Re: world-government

Sat, 4 Oct 1997 17:14:24 +0100 (IST)
Richard K. Moore (rkmoore@iol.ie)

10/02/97, Warren Wagar wrote:

> World government is essential for at least three reasons:
>
> 1. To ensure the equitable distribution of wealth and
> natural resources among the world's peoples. ...
> 2. To protect the biosphere. ...
> 3. To safeguard world peace. ...

I see. The vision is that an enlightened global state _somehow_ comes into
existence, _somehow_ remains stable forever, _somehow_ is never subverted
by special interests, and _somehow_ always adapts benignly and successfully
to changing conditions.

I dispute every one of these implicit assumptions, and suggest that the
historical record agrees with me. I'd frame my own argument along two
lines: (1) long term system stability, and (2) the creation scenario.

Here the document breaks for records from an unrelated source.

/-- kernel: the LOCAL terms of (3.26) on the torus: `(C^ξ_T∂^{ξ*}_μ)(y, y) = Σ'_k (∂^{ξ*}_μC^ξ)(N·k)`. [cite: Balaban1983Higgs3, (3.26) p.440] -/
theorem dAdjKernel_CxiT_diag_eq_tsum {ξ : ℝ} (hξ : 0 < ξ) (μ : Fin P.d) (y : Site P j) :
    dAdjKernel ξ⁻¹ μ (CxiT ξ) y y = ∑' k : ZSite P.d, pdiffAdjZ ξ⁻¹ μ (Cxi P.d ξ) ((P.sitesPerDir j : ℤ) • k) := by
  rw [dAdjKernel_CxiT_eq_tsum hξ, liftZ_self]
  exact tsum_congr fun k => by rw [cosetPt_zero]

end TorusKernels

/-! ## §3 The unfolding identity -/

section Unfolding

variable {P : Params} {j : ℕ}

/-- kernel: the torus point `y − w̄` recovered from an unfolded site: for `w = liftZ y x′ + N·n` it is `x′`.
[cite: Balaban1983Higgs3, (3.27) p.441] -/
theorem unfoldPt_cosetPt (y x' : Site P j) (n : ZSite P.d) :
    (fun μ => y μ - (((cosetPt (P.sitesPerDir j) (liftZ y x') n) μ : ℤ) : ZMod (P.sitesPerDir j))) = x' := by
  funext μ
  simp only [cosetPt_apply, Int.cast_add, Int.cast_mul, Int.cast_natCast, ZMod.natCast_self, zero_mul, add_zero,
    liftZ_cast, sub_sub_cancel]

(1) As regards stability - monoculture is inherently maladaptive; it is
inferior to diversity. Just as the single-strain Irish potato crop all
failed at once from a single blight, so would a single world government be
all-at-once vulnerable to a special-interest takeover or to any other
serious system perturbation (natural, economic, or political). Voluntary
mutual cooperation among enlightened sovereign states would be considerably
more robust over time, and would be no less difficult to achieve than a
single enlightened hierarchical government.
It is instructive to note here that voluntary cooperation among
major European powers has been achieved _in advance_ of the upcoming (and
retrograde) European federal state.

(2) As regards the creation scenario - one must have a plan/scenario by
which the goals are to be achieved, by which the future system is to come
about. As argued in the response to Adam Webb, I believe "salvation
through apocalypse" is demonstrably a dead end - is jumping from the fying
pan into the fire. The best hope for enlightened governance of _any_
variety is through orderly change with ongoing stability preserved. And
with democratic institutions being rapidly and systematically dismantled on
a global scale, there is an historical necessity to organize for peaceful
revolution with extreme urgency and singleness of purpose.

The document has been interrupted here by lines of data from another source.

-- `MultiRingBridge3` holds: proved by `Summit.QuantumAdvantage.QuantumAdvantage.Theorems.pencilDial_multiRingBridge3` (its module imports this route file, so no `_holds` link can be stated here).

/-- item stmt-QuantumAdvantage-26126 · aside · rank 9 · open · by planner
sources: arXiv:1704.00690, doi:10.1016/j.jcss.2004.01.003
[support] ASIDE (file as kind aside; PROVED in the node file, theorem `polyLossOne3`, from the
tree's `AffBells37.affBellsPolyLoss3` + the even-class count): the degree-1 slice of PolyLoss3 —
affine single-ring strategies lose an inverse-polynomial fraction of all inputs. BC5 witness rung of
PolyLoss3 (outside S's known regime: T's affine slice AffineCore3 = BondTwist3.RingAffineBellsLt3 is
OPEN). [difficulty: S] -/
@[route_item "route-QuantumAdvantage-ProductDial"]
def PolyLossOne3 : Prop :=
  ∃ k : ℕ, ∃ n₀ : ℕ, ∀ n ≥ n₀, ∀ P : Fin n → Literature.Computability.MetaComplexity.Smolensky.CubeFn (ZMod 3) n, (∀ i, P i ∈ Literature.Computability.MetaComplexity.Smolensky.lowDeg (ZMod 3) n 1) → ((Finset.univ.filter fun x : Fin n → Bool => Literature.Computability.QuantumComplexity.RingHLF.Rel x (fun i => decide (P i x = 1))).card : ℝ) ≤ (1 - 1 / (n : ℝ) ^ k) * (2 : ℝ) ^ n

International brotherhood and mutual solidarity have a critical
_supporting_ role to play, but the only productive focus of _primary_
effort, under existing circumstances, is the achievement of democratic
revolution within each sovereign state. And the West _must_ take the lead
- if the West remains elite-capitalist dominated the rest of the world is
doomed, given the West's many-times-over military hegemony. And an
enlightened West - Can you imagine it? - could be ever-so effective in
_guiding_ (not coercing) the rest of the world to a similar enlightened
state.

At every stage the MEANS IS THE END: (1) the organizing and popular
"uprising" required to achieve democratic revolution is in fact the
creation of the popular infrastructures necessary to support enlightened
governance in a modern Western state; (2) the unfolding mutual cooperation
of revolutionary democratic Western states, and the collective experience
of supporting the rest of the world in joining, is in fact the creation of
the very collaborative paradigm that is needed to enable ongoing world
peace and cooperation.

---

In closing, I dispute one of Warren's goals: "equitable distribution of wealth and natural resources among the world's peoples".

For _many_ reasons - even though world trade should certainly be encouraged - an emphasis on local self-sufficiency is called for. It should be recognized here, as Michael Parenti develops in "The Sword and the Dollar", that the Third World is by no means poor - the problem is that the West has been stealing (by force) its resources for the past several centuries. A simple cessation of imperialism (including national expropriation of resources and repudiation of debts, with Western cooperation) would immediately achieve a major shift of wealth from the First to Third Worlds. Forced redistribution beyond that is inadvisable.

I contend that "equitable distribution of resources" is ecologically unsound - if what you mean, for example, is that desert dwellers should have the same access to water as, say, a Norwegian. If you want to live in the desert, you'd better know how to get by with what's available there, or what you can trade for. Otherwise we'd be creating ecologically unsustainable economies all over the world, based on the centrally-planned massive re-distribution of global resources. This would be a capitalist-developers dream scenario, not the dream of one seeking a sustainable world.